Stored data entries

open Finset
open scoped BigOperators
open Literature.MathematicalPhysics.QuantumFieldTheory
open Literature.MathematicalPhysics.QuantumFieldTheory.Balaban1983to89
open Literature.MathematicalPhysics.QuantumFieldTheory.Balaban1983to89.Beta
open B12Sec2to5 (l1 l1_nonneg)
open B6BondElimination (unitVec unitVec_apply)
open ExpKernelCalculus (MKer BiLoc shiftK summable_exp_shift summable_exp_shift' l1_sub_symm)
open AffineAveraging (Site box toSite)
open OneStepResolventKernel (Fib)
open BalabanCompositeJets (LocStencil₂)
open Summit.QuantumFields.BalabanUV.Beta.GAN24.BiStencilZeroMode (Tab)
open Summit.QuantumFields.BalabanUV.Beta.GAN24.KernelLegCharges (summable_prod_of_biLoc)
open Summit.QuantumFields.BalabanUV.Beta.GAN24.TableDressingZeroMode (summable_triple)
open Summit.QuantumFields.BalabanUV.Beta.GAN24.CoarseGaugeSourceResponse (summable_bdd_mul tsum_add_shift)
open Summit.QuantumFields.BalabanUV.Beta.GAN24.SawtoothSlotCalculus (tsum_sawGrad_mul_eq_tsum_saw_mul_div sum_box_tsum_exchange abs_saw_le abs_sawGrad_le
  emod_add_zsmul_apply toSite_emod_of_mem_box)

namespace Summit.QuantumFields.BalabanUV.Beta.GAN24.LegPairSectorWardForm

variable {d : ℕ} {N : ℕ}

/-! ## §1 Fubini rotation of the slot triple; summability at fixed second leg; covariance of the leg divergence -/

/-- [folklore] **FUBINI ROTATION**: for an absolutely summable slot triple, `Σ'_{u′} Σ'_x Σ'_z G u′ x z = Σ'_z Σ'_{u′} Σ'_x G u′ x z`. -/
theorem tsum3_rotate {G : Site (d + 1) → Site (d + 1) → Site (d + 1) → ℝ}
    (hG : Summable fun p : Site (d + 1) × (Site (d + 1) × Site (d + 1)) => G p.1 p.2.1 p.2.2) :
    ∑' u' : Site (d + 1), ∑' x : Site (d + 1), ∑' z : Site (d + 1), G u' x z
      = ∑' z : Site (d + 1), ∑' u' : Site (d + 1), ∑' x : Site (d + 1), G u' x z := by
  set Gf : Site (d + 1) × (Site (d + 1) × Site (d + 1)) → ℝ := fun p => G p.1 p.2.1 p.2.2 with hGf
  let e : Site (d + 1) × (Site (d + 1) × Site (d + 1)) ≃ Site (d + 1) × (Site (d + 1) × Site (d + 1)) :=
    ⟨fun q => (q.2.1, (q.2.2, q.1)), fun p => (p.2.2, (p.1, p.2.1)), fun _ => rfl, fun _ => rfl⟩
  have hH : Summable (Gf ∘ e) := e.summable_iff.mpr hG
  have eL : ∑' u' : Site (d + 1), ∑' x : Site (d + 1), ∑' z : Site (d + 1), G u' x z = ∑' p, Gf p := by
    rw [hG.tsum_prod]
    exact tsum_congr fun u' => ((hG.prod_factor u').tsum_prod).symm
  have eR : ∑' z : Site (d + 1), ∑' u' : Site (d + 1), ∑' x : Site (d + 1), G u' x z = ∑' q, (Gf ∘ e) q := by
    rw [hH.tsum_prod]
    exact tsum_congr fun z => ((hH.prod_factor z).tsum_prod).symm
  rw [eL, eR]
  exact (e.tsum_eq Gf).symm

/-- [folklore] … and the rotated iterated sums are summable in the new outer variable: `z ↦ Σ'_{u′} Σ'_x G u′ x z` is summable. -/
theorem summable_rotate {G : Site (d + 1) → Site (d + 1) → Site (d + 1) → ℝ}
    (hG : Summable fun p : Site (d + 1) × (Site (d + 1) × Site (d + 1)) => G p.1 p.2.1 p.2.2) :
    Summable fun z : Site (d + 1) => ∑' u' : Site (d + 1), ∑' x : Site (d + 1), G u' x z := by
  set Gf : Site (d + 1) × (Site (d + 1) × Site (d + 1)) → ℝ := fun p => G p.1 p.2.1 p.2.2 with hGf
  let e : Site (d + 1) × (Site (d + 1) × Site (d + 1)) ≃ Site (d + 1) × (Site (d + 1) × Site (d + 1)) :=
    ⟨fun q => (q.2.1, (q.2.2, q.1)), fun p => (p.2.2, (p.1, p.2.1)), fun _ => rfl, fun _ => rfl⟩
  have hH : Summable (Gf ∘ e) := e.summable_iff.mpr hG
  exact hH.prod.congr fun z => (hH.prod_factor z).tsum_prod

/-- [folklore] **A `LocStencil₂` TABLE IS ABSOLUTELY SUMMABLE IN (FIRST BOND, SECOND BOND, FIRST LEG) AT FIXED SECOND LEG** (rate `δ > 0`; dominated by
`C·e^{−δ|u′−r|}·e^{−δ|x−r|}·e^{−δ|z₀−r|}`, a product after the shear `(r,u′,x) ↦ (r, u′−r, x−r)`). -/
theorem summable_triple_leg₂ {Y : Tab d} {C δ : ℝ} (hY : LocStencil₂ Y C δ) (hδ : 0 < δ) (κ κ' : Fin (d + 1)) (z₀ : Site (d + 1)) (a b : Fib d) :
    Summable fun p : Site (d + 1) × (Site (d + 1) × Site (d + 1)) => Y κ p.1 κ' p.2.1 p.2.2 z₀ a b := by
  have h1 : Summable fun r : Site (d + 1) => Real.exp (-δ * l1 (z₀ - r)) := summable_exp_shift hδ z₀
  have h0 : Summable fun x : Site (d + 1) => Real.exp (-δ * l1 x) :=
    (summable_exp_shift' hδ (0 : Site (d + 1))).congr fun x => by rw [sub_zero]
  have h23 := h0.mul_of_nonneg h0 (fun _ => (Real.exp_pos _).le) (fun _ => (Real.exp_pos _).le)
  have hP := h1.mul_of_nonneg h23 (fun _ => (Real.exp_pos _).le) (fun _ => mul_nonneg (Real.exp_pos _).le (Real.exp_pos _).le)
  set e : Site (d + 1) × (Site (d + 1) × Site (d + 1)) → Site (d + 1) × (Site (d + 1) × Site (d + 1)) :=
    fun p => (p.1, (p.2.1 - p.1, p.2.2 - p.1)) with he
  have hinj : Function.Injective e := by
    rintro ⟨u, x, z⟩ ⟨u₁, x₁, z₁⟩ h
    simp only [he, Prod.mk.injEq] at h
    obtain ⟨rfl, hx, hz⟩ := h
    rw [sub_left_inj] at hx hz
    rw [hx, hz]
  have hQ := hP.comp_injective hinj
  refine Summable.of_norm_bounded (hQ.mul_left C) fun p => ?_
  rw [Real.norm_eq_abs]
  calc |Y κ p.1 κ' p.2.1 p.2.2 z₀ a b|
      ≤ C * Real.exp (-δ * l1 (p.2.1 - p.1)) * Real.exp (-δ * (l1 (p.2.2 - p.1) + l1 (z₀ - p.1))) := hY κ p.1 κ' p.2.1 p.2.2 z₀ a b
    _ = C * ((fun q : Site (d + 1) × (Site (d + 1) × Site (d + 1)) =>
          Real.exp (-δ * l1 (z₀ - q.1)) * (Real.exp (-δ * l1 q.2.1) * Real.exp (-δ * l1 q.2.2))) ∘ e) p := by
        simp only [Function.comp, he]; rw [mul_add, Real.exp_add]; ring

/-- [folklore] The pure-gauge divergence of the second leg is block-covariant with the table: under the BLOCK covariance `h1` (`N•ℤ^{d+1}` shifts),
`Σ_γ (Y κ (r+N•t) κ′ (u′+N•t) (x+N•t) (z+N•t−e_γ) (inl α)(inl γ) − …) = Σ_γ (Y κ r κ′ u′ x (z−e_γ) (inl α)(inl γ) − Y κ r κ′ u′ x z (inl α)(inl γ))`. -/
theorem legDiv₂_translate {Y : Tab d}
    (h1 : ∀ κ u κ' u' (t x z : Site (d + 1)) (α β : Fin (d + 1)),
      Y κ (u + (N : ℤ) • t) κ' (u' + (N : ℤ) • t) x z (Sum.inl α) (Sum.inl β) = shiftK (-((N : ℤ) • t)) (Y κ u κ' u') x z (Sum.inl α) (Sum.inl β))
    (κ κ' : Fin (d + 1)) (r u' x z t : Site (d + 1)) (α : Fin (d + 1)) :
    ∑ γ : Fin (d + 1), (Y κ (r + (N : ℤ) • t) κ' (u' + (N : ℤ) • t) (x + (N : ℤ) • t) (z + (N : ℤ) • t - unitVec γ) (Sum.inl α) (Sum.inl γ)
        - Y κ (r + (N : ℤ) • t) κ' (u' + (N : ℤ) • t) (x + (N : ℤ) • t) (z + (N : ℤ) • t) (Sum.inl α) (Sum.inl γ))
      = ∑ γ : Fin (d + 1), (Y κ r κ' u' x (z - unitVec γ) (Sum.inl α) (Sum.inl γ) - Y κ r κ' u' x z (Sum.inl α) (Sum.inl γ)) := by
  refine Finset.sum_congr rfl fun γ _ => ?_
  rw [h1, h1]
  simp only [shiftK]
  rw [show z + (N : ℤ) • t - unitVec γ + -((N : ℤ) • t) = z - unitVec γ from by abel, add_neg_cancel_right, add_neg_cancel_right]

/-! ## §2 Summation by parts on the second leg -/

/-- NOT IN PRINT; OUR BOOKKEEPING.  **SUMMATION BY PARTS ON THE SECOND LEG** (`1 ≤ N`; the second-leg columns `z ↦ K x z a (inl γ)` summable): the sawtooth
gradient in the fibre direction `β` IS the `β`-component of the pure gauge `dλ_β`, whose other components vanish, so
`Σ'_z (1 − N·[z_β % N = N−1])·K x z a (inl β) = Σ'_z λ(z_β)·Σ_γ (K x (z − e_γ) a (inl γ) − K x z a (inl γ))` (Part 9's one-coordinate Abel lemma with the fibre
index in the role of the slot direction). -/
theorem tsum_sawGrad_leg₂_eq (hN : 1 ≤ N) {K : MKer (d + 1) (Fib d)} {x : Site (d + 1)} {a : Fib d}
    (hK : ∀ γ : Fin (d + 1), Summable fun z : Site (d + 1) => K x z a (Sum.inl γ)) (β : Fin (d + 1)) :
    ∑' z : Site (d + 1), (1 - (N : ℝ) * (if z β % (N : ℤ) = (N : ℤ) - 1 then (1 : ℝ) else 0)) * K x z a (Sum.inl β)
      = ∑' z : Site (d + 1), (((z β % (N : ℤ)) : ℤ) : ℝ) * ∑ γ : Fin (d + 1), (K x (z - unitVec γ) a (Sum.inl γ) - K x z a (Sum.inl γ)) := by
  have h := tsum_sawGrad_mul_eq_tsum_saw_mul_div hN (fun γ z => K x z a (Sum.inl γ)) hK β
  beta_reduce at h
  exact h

**Task objective:**
One stretch of the lines above is wanted, from the line that contains "rw [Real.norm_eq_abs]" through the line that contains "C * ((fun q". Output it exactly.

**Response for this exercise:**
  rw [Real.norm_eq_abs]
  calc |Y κ p.1 κ' p.2.1 p.2.2 z₀ a b|
      ≤ C * Real.exp (-δ * l1 (p.2.1 - p.1)) * Real.exp (-δ * (l1 (p.2.2 - p.1) + l1 (z₀ - p.1))) := hY κ p.1 κ' p.2.1 p.2.2 z₀ a b
    _ = C * ((fun q : Site (d + 1) × (Site (d + 1) × Site (d + 1)) =>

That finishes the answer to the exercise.